ETA: Also, some of the recipes state, for ex. "26-28 oz. water - less for EO's, more for troublesome FO's.  Does that mean 26 oz for EO and 28 oz for certain FO's?  I am not experienced enough to change water amounts.

Thanks!


----------



## ilove2soap (Aug 19, 2010)

Even though I have designed many of my own soap recipes, my husband is in love with the "Sherry's Fantastic Soap" recipe from that website.  I had some reservations about trying it because I have heard so many bad things about canola oil, but it does make a nice bar of soap!  I have made it several times and the bars have lasted up to 5 months before we have used them with no trace of DOS.  This recipe also works very well as a shampoo bar. This is the only recipe I use with canola oil, but we really enjoy it.  I personally never adjust the water amounts for fragrance or essential oils.  For more tricky fo or essential oils, I have good luck by adding them to the oils before adding the lye water.  hth!


----------



## GardenGirl (Aug 19, 2010)

I'm adding my thoughts so that it will provide the opposite opinion and you will then have no idea what to do, except for trying it yourself (which I heartily recommend)!  

The bars I've made with canola were the only ones that have ever gotten DOS - so I haven't used it since!  My canola came from wally world - maybe a better supplier would make a difference.  

There.  Wasn't that helpful?


----------



## dubnica (Aug 19, 2010)

I made some soap with canola but they are still fresh...3-4 weeks old so I am wandering how long does it take for DOS to show up?


----------



## ChrisShepp (Aug 19, 2010)

I have only ever made two batches that DOS'd. Those didn't contain any Canola but I _did_ use plain tap water (vs distilled). There is some evidence to suggest that the metal ions in plain water may contribute to DOS, especially with an oil like Canola that is DOS-prone. The _amount_ of Canola also probably plays a part in how likely a batch is to get DOS.

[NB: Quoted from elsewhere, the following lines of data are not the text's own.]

import Summits.FinalStateConjecture.FinalStateConjecture.Theorems.SwallowTheDatumParametricKerrBurialEngine
import Summits.FinalStateConjecture.FinalStateConjecture.Theorems.SwallowTheDatumUniversalWitnessFamilyStubSchwOutSiteAux2
import Summits.FinalStateConjecture.FinalStateConjecture.Theorems.SwallowTheDatumUniversalWitnessFamilyStubPlugDataPlusFromOfAux2
import Literature.Geometry.Lorentzian.AveragedChargesScaling

/-!
# `ParametricKerrBurial`, line `receding-annulus-universal-collar` — stub `stub_siteMargin` (BK1), helper file 1:
# the exact time-symmetric Schwarzschild field at radius `32` and at radius `1` (crux item stmt-FinalStateConjecture-10052)

The registered stub `stub_siteMargin` (file `SwallowTheDatumParametricKerrBurialStubSiteMargin.lean`) applies the hypothesis
block `MOTHyp` of Mao–Oh–Tao Thm 1.7 (engine file `SwallowTheDatumParametricKerrBurialEngine.lean`) with IN = the engine's exact
field `schwField mIn = (1 + mIn/(2‖y‖))⁴ • δ` read on `A_1` and OUT = a `C²`-small perturbation of `schwField mOut` read on `A_32`.
This file supplies the facts about the EXACT field (everything proved; no named facts):

* §1 `schwField` is the written-out field of the sibling crux's radius-`32` lemmas (`…UniversalWitnessFamilyStubSchwOutSiteAux1/2`),
  it is flat at mass `0`, covariant under dilations (`schwField (ρ m) (ρ x) = schwField m x`), and smooth off the origin;
* §2 its η-averaged charges: at radius `32`, `12 m ≤ E ≤ 48 m` and `C = 0` (sibling crux); at radius `1` the SAME, by the
  scaling laws `avgE_dilate`, `avgC_dilate` of `Literature/Geometry/Lorentzian/AveragedChargesScaling.lean`
  (Mao–Oh–Tao §1.2, (1.2)): `E[schwField m; A_1] = 32⁻¹ E[schwField (32 m); A_32]`;
* §3 its `C²` deviation from `δ` on any annulus `{a ≤ ‖x‖ ≤ b}`, `a > 0`, is `≤ c·m` for `0 ≤ m ≤ 1` (binomial expansion
  `schw_sub_flat_eq` + compactness, verbatim the sibling crux's `exists_devBound` with the radii as parameters), whence
  `DevLE (schwField m) 0 a b (c·m)`.

References: Mao–Oh–Tao arXiv:2308.13031 §1.2 (1.2)–(1.7), Rem 1.11; the crux directory's `PICKED.md`.
-/

set_option linter.dupNamespace false
-- the operator norm on `E3 [×m]→L[ℝ] (E3 →L[ℝ] E3 →L[ℝ] ℝ)` needs a longer instance search than the default budget
set_option synthInstance.maxHeartbeats 120000

noncomputable section

-- instance search through the nested operator types `E3 →L E3 →L ℝ`
set_option maxSynthPendingDepth 3

namespace Summit.FinalStateConjecture.FinalStateConjecture.Theorems.SwallowTheDatum.ParametricKerrBurial

open scoped Manifold ContDiff Topology BigOperators InnerProductSpace
open Bundle Set Filter Function MeasureTheory Literature.Geometry.Lorentzian
open Literature.Geometry.Lorentzian.MaoOhTao Literature.Geometry.Lorentzian.InitialDataSet
open Summit.FinalStateConjecture.FinalStateConjecture.Theorems.SwallowTheDatum.UniversalWitnessFamily

/-! ## §1 The Schwarzschild field: germ form, dilation covariance, smoothness off the origin -/

/-- The engine's `schwField m` IS the written-out field `(1 + m/(2‖y‖))⁴ • δ` off `B_{1/4}` (indeed everywhere);
this is the agreement hypothesis of the radius-`32` lemmas of the sibling crux. [folklore] -/
theorem sm_schwField_agree (m : ℝ) : ∀ y : E3, 1 / 4 < ‖y‖ →
    schwField m y = (1 + m / (2 * ‖y‖)) ^ 4 • (innerSL ℝ : E3 →L[ℝ] E3 →L[ℝ] ℝ) := fun _ _ ↦ rfl

/-- Schwarzschild of mass `0` is the flat field. [folklore] -/
theorem sm_schwField_zero : schwField 0 = flatField := by
  funext y
  simp [schwField, flatField]

/-- **Dilation covariance**: `schwField (ρ m) (ρ x) = schwField m x` for `ρ > 0`. [folklore] -/
theorem sm_schwField_dilate {ρ : ℝ} (hρ : 0 < ρ) (m : ℝ) :
    (fun x : E3 ↦ schwField (ρ * m) (ρ • x)) = schwField m := by
  funext x
  have h : ρ * m / (2 * (ρ * ‖x‖)) = m / (2 * ‖x‖) := by
    rw [mul_left_comm, mul_div_mul_left _ _ hρ.ne']
  simp only [schwField, norm_smul, Real.norm_eq_abs, abs_of_pos hρ, h]

/-- The Schwarzschild field is smooth away from the origin. [folklore] -/
theorem sm_contDiffAt_schwField (m : ℝ) {x : E3} (hx : x ≠ 0) {n : WithTop ℕ∞} :
    ContDiffAt ℝ n (schwField m) x := by
  have h1 : ContDiffAt ℝ n (fun y : E3 ↦ ‖y‖) x := contDiffAt_norm ℝ hx
  have h2 : ContDiffAt ℝ n (fun y : E3 ↦ (1 + m / (2 * ‖y‖)) ^ 4) x :=
    (contDiffAt_const.add (contDiffAt_const.div (contDiffAt_const.mul h1)
      (mul_ne_zero two_ne_zero (norm_ne_zero_iff.2 hx)))).pow 4
  exact h2.smul contDiffAt_const

/-- The Schwarzschild field is smooth on every exterior region `{a < ‖x‖}`, `a ≥ 0`. [folklore] -/
theorem sm_contDiffOn_schwField (m : ℝ) {a : ℝ} (ha : 0 ≤ a) {n : WithTop ℕ∞} :
    ContDiffOn ℝ n (schwField m) {x : E3 | a < ‖x‖} := fun _ hx ↦
  (sm_contDiffAt_schwField m (norm_pos_iff.1 (ha.trans_lt hx)) (n := n)).contDiffWithinAt

/-! ## §2 The charges of the exact Schwarzschild field at radius `32` and at radius `1` -/

section Charges

variable {η : ℝ → ℝ}

/-- **`E` at radius `32`**: `12 m ≤ E[schwField m; A_32] ≤ 48 m` for `0 < m ≤ 1`, `m ∫|η| ≤ 8` (sibling crux,
`avgE32_bounds`). [cite: MaoOhTao2023, §1.2 (1.3), (1.7)] -/
theorem sm_avgE32_schwField_bounds (hη : IsBump η) {m : ℝ} (hm : 0 < m) (hm1 : m ≤ 1)
    (hmK : m * ∫ s, |η s| ≤ 8) :
    12 * m ≤ avgE η 32 (schwField m) ∧ avgE η 32 (schwField m) ≤ 48 * m :=
  avgE32_bounds hη (sm_schwField_agree m) hm hm1 hmK

/-- **`C` at radius `32` vanishes** for the exact Schwarzschild field (oddness; sibling crux, `avgC32_eq_zero`).
[cite: MaoOhTao2023, §1.2 (1.5), (1.7)] -/
theorem sm_avgC32_schwField (hη : IsBump η) (m : ℝ) (l : Fin 3) : avgC η 32 (schwField m) l = 0 :=
  avgC32_eq_zero hη (sm_schwField_agree m) l

/-- **`E` at radius `1` by dilation**: `E[schwField m; A_1] = 32⁻¹ E[schwField (32 m); A_32]` (the scaling law
`avgE_dilate` of Mao–Oh–Tao §1.2 and the dilation covariance of the field). [cite: MaoOhTao2023, §1.2 (1.2)] -/
theorem sm_avgE_one_schwField (η : ℝ → ℝ) (m : ℝ) :
    avgE η 1 (schwField m) = 32⁻¹ * avgE η 32 (schwField (32 * m)) := by
  have h := avgE_dilate η 1 (by norm_num : (0 : ℝ) < 32) (schwField (32 * m))
  rwa [sm_schwField_dilate (by norm_num : (0 : ℝ) < 32) m, mul_one] at h

/-- **`C` at radius `1` vanishes** for the exact Schwarzschild field (dilation of the radius-`32` statement).
[cite: MaoOhTao2023, §1.2 (1.2), (1.5)] -/
theorem sm_avgC_one_schwField (hη : IsBump η) (m : ℝ) (l : Fin 3) : avgC η 1 (schwField m) l = 0 := by
  have h := avgC_dilate η 1 (by norm_num : (0 : ℝ) < 32) (schwField (32 * m)) l
  rw [sm_schwField_dilate (by norm_num : (0 : ℝ) < 32) m, mul_one, sm_avgC32_schwField hη, mul_zero] at h
  exact h

/-- **`E` at radius `1`**: `12 m ≤ E[schwField m; A_1] ≤ 48 m` for `0 ≤ m`, `32 m ≤ 1`, `32 m ∫|η| ≤ 8`.
[cite: MaoOhTao2023, §1.2 (1.3), (1.7)] -/
theorem sm_avgE_one_schwField_bounds (hη : IsBump η) {m : ℝ} (hm : 0 ≤ m) (hm1 : 32 * m ≤ 1)
    (hmK : 32 * m * ∫ s, |η s| ≤ 8) :
    12 * m ≤ avgE η 1 (schwField m) ∧ avgE η 1 (schwField m) ≤ 48 * m := by
  rcases hm.eq_or_lt with h0 | hpos
  · rw [← h0, sm_schwField_zero, show avgE η 1 flatField = 0 from PlugDataPlus.avgE_flat η 1]
    norm_num
  · have h := sm_avgE32_schwField_bounds hη (by positivity : 0 < 32 * m) hm1 hmK
    rw [sm_avgE_one_schwField]
    constructor <;> linarith [h.1, h.2]

end Charges

/-! ## §3 The `C²` deviation of the Schwarzschild field on an annulus `{a ≤ ‖x‖ ≤ b}`, `a > 0` -/

/-- Each `D^j F_k`, `F_k(y) = (2‖y‖)^{-k} • δ`, is bounded on the compact annulus `{a ≤ ‖x‖ ≤ b}`, `a > 0`
(continuity of the iterated derivative of a function smooth on the open set `{a/2 < ‖y‖}`). [folklore] -/
theorem sm_exists_bound_Fk (k j : ℕ) {a : ℝ} (ha : 0 < a) (b : ℝ) :
    ∃ B : ℝ, 0 ≤ B ∧ ∀ x : E3, a ≤ ‖x‖ → ‖x‖ ≤ b →
      ‖iteratedFDeriv ℝ j (fun y : E3 ↦ ((2 * ‖y‖)⁻¹) ^ k • (innerSL ℝ : E3 →L[ℝ] E3 →L[ℝ] ℝ)) x‖ ≤ B := by
  set F : E3 → E3 →L[ℝ] E3 →L[ℝ] ℝ := fun y : E3 ↦ ((2 * ‖y‖)⁻¹) ^ k • innerSL ℝ with hF_def
  set U : Set E3 := {y | a / 2 < ‖y‖} with hU_def
  have hU : IsOpen U := isOpen_lt continuous_const continuous_norm
  have hcd : ContDiffOn ℝ (j : ℕ∞) F U := fun y hy ↦
    (contDiffAt_Fk k (norm_pos_iff.1 (lt_trans (half_pos ha) hy))).contDiffWithinAt
  have hc1 : ContinuousOn (iteratedFDerivWithin ℝ j F U) U :=
    hcd.continuousOn_iteratedFDerivWithin le_rfl hU.uniqueDiffOn
  have hc2 : ContinuousOn (iteratedFDeriv ℝ j F) U :=
    hc1.congr fun y hy ↦ (iteratedFDerivWithin_of_isOpen j hU hy).symm
  set A : Set E3 := {y | a ≤ ‖y‖} ∩ {y | ‖y‖ ≤ b} with hA_def
  have hAc : IsClosed A :=
    (isClosed_le continuous_const continuous_norm).inter (isClosed_le continuous_norm continuous_const)
  have hA : IsCompact A :=
    (isCompact_closedBall (0 : E3) b).of_isClosed_subset hAc fun y hy ↦ mem_closedBall_zero_iff.2 hy.2
  have hAU : A ⊆ U := fun y hy ↦ show a / 2 < ‖y‖ from lt_of_lt_of_le (half_lt_self ha) hy.1
  obtain ⟨C, hC⟩ := hA.exists_bound_of_continuousOn (hc2.mono hAU)
  exact ⟨max C 0, le_max_right _ _, fun x h1 h2 ↦ (hC x ⟨h1, h2⟩).trans (le_max_left _ _)⟩

/-- **`C²` deviation of the Schwarzschild field is `O(m)` on `{a ≤ ‖x‖ ≤ b}`, `a > 0`**: there is `c > 0` with
`‖D^j(schwField m − δ)(x)‖ ≤ c·m` for `j ≤ 2`, `a ≤ ‖x‖ ≤ b`, `0 ≤ m ≤ 1` (binomial expansion
`schw_sub_flat_eq` and compactness, as in the sibling crux's `exists_devBound`). [folklore] -/
theorem sm_exists_devBound {a : ℝ} (ha : 0 < a) (b : ℝ) :
    ∃ c : ℝ, 0 < c ∧ ∀ m : ℝ, 0 ≤ m → m ≤ 1 → ∀ j : ℕ, j ≤ 2 → ∀ x : E3, a ≤ ‖x‖ → ‖x‖ ≤ b →
      ‖iteratedFDeriv ℝ j (fun y : E3 ↦ schwField m y - (innerSL ℝ : E3 →L[ℝ] E3 →L[ℝ] ℝ)) x‖ ≤ c * m := by
  have hb : ∀ k : ℕ, ∃ B : ℝ, 0 ≤ B ∧ ∀ j : ℕ, j ≤ 2 → ∀ x : E3, a ≤ ‖x‖ → ‖x‖ ≤ b →
      ‖iteratedFDeriv ℝ j (fun y : E3 ↦ ((2 * ‖y‖)⁻¹) ^ k • (innerSL ℝ : E3 →L[ℝ] E3 →L[ℝ] ℝ)) x‖ ≤ B := by
    intro k
    obtain ⟨B0, h0, hB0⟩ := sm_exists_bound_Fk k 0 ha b
    obtain ⟨B1, h1, hB1⟩ := sm_exists_bound_Fk k 1 ha b
    obtain ⟨B2, h2, hB2⟩ := sm_exists_bound_Fk k 2 ha b
    refine ⟨B0 + B1 + B2, by positivity, fun j hj x hx1 hx2 ↦ ?_⟩
    interval_cases j
    · linarith [hB0 x hx1 hx2]
    · linarith [hB1 x hx1 hx2]
    · linarith [hB2 x hx1 hx2]
  obtain ⟨B1, hB1, h1⟩ := hb 1
  obtain ⟨B2, hB2, h2⟩ := hb 2
  obtain ⟨B3, hB3, h3⟩ := hb 3
  obtain ⟨B4, hB4, h4⟩ := hb 4
  refine ⟨4 * B1 + 6 * B2 + 4 * B3 + B4 + 1, by positivity, ?_⟩
  intro m hm0 hm1 j hj x hx1 hx2
  have hx : x ≠ 0 := norm_pos_iff.1 (lt_of_lt_of_le ha hx1)
  -- scalar bookkeeping first (so that `nlinarith` never sees the operator norms)
  have hp2 : m ^ 2 ≤ m := by nlinarith
  have hp3 : m ^ 3 ≤ m := by nlinarith
  have hp4 : m ^ 4 ≤ m := by nlinarith
  have hm2 : 6 * m ^ 2 * B2 ≤ 6 * m * B2 := by
    have := mul_le_mul_of_nonneg_right hp2 hB2
    linarith
  have hm3 : 4 * m ^ 3 * B3 ≤ 4 * m * B3 := by
    have := mul_le_mul_of_nonneg_right hp3 hB3
    linarith
  have hm4 : m ^ 4 * B4 ≤ m * B4 := mul_le_mul_of_nonneg_right hp4 hB4
  have hfin : 4 * m * B1 + 6 * m * B2 + 4 * m * B3 + m * B4 ≤ (4 * B1 + 6 * B2 + 4 * B3 + B4 + 1) * m := by
    nlinarith
  have hA : ∀ k : ℕ,
      ContDiffAt ℝ (j : ℕ∞) (fun y : E3 ↦ ((2 * ‖y‖)⁻¹) ^ k • (innerSL ℝ : E3 →L[ℝ] E3 →L[ℝ] ℝ)) x :=
    fun k ↦ contDiffAt_Fk k hx
  have key := norm_iteratedFDeriv_comb4_le (hA 1) (hA 2) (hA 3) (hA 4) (4 * m) (6 * m ^ 2) (4 * m ^ 3) (m ^ 4)
  rw [abs_of_nonneg (by positivity : 0 ≤ 4 * m), abs_of_nonneg (by positivity : 0 ≤ 6 * m ^ 2),
    abs_of_nonneg (by positivity : 0 ≤ 4 * m ^ 3), abs_of_nonneg (by positivity : 0 ≤ m ^ 4)] at key
  rw [show (fun y : E3 ↦ schwField m y - (innerSL ℝ : E3 →L[ℝ] E3 →L[ℝ] ℝ)) =
      (fun y : E3 ↦ (1 + m / (2 * ‖y‖)) ^ 4 • (innerSL ℝ : E3 →L[ℝ] E3 →L[ℝ] ℝ) - innerSL ℝ) from rfl,
    schw_sub_flat_eq]
  refine key.trans (le_trans ?_ hfin)
  have t1 := mul_le_mul_of_nonneg_left (h1 j hj x hx1 hx2) (by positivity : 0 ≤ 4 * m)
  have t2 := (mul_le_mul_of_nonneg_left (h2 j hj x hx1 hx2) (by positivity : 0 ≤ 6 * m ^ 2)).trans hm2
  have t3 := (mul_le_mul_of_nonneg_left (h3 j hj x hx1 hx2) (by positivity : 0 ≤ 4 * m ^ 3)).trans hm3
  have t4 := (mul_le_mul_of_nonneg_left (h4 j hj x hx1 hx2) (by positivity : 0 ≤ m ^ 4)).trans hm4
  exact add_le_add (add_le_add (add_le_add t1 t2) t3) t4

/-- **`DevLE` of the exact time-symmetric Schwarzschild field**: with a constant `c` as in `sm_exists_devBound`,
`DevLE (schwField m) 0 a b (c·m)` for `0 ≤ m ≤ 1`. [folklore] -/
theorem sm_devLE_schwField {c a b m : ℝ}
    (hc : ∀ m : ℝ, 0 ≤ m → m ≤ 1 → ∀ j : ℕ, j ≤ 2 → ∀ x : E3, a ≤ ‖x‖ → ‖x‖ ≤ b →
      ‖iteratedFDeriv ℝ j (fun y : E3 ↦ schwField m y - (innerSL ℝ : E3 →L[ℝ] E3 →L[ℝ] ℝ)) x‖ ≤ c * m)
    (hm0 : 0 ≤ m) (hm1 : m ≤ 1) : DevLE (schwField m) zeroField a b (c * m) := by
  intro x hx1 hx2
  have hcm : 0 ≤ c * m := (norm_nonneg _).trans (hc m hm0 hm1 0 (by norm_num) x hx1 hx2)
  refine ⟨fun j hj ↦ hc m hm0 hm1 j hj x hx1 hx2, fun j _ ↦ ?_⟩
  show ‖iteratedFDeriv ℝ j (fun _ : E3 ↦ (0 : E3 →L[ℝ] E3 →L[ℝ] ℝ)) x‖ ≤ c * m
  rw [iteratedFDeriv_fun_zero]
  simpa using hcm


/-! ## Anchor -/

/-- **Anchor of this helper file** (registered sub-goal `stub_siteMarginAux1_anchor` of item 10052): the averaged centre of
mass on `A_1` of the exact Schwarzschild field vanishes (`sm_avgC_one_schwField`). [cite: MaoOhTao2023, §1.2 (1.2), (1.5)] -/
theorem stub_siteMarginAux1_anchor : ∀ (η : ℝ → ℝ) (m : ℝ) (l : Fin 3), IsBump η → avgC η 1 (schwField m) l = 0 :=
  fun _ m l hη ↦ sm_avgC_one_schwField hη m l

end Summit.FinalStateConjecture.FinalStateConjecture.Theorems.SwallowTheDatum.ParametricKerrBurial

end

My batches did not start showing spots until 3-4 weeks out.


----------



## Sonam (Aug 19, 2010)

I have made quite a few soaps from her website and all make great soap. I have some bars still hanging around that are more than a year old and are just recently showing signs of maybe being past their prime but no DOS. I think is also depends what you put into the soap. The ones that lasted longest usually had some additives (ground spices and essential oils) which may have prolonged their shelf life. I have used regular Canola oil from the store, I like the texture it gives the soap.


----------



## Sonam (Aug 19, 2010)

I have made quite a few soaps from her website and all make great soap. I have some bars still hanging around that are more than a year old and are just recently showing signs of maybe being past their prime but no DOS. I think is also depends what you put into the soap. The ones that lasted longest usually had some additives (ground spices and essential oils) which may have prolonged their shelf life. I have used regular Canola oil from the store, I like the texture it gives the soap.


----------



## soapsmurf (Aug 19, 2010)

LisaNY said:
			
		

> Sorry to ask another Q. so soon...
> 
> I am trying to find new recipes to test, and I am reading a lot on the Miller's Soap site that contain canola.
> 
> How do soapmakers here feel about canola?  Can I just use canola purchased from the grocery store?


Yes, you can use canola from the grocery.  It's believed that canola is more likely to result in soaps that get DOS so a lot of people shy away from it, but others love it.  I wouldn't use more than 20% in a given batch if you decide to use it.  The fresher the oil, the less likely/longer it takes to develop DOS.





			
				LisaNY said:
			
		

> ETA: Also, some of the recipes state, for ex. "26-28 oz. water - less for EO's, more for troublesome FO's.  Does that mean 26 oz for EO and 28 oz for certain FO's?


 Not exactly.  Certain EOs and certain FOs can affect how your batch traces.  Ones that are known to accelerate trace, you wouldn't want to take any water discount (that's using less water).  Some will inhibit/slow down trace (like Lavender EO), so a discount might be an option in those cases.  You'll need to read up on your particular EO/FO before using it so that you'll known in advance what to expect in your batch.


----------



## Bubbles Galore (Aug 19, 2010)

I was completely resistant to making soap with any amount of Canola ... then I tried a recipe with lard 30%, tallow 30%, coconut 20%, canola 20%. What a lovely, sudsy, creamy, silky soap this is and no DOS so far. It's a few months old now. (20% water discount).


----------



## lovethyscent (Aug 20, 2010)

DOS can happen at any time. I've gotten it on 1-2 year old bars.


----------



## dubnica (Aug 20, 2010)

OK now I feel better.  My "canola" soap does not have DOS yet so there is hope.  I think I will stay away from canola from now on though....


----------



## LindyLou (Aug 21, 2010)

*canola*

I've been usiing canola from almost the beginning of my soaping, whih is over 6 years.  I have never gotten DOS and I use canola in every batch at 20%., of my basic batch, that is.  I also do a 60 hard oils/40 soft oils blend and I like it.   It seems to me that canola adds a silky feel to the bar when wet.  Can't prove it, but with other bars without canola, I don't get that.  This is without additives such as silk.  Although I make different recipes at different times, I will also keep canola in the mix.  To each their own..


----------



## epowers777 (Aug 22, 2010)

Sorry to ask but what is dos? I got 55 gallons of cool oil that new I need to use.


----------



## lovethyscent (Aug 22, 2010)

DOS is dreaded orange spots


----------



## bodybym (Aug 22, 2010)

I have a bar that I just found - it's about 3 years old - made with canola. Not a DOS in the entire bar. I use it in some of my soaps, but not all. Just different formulas.


----------



## lovethyscent (Aug 22, 2010)

I think it all depends on your formula. I have some too with canola and soy and they are fine.


----------



## doin_me (Aug 23, 2010)

*canola oil*

I've been using canola in my recipes for the past few years and havent had any problems. Don't know if its because I use such a small amount (approx 5%)


----------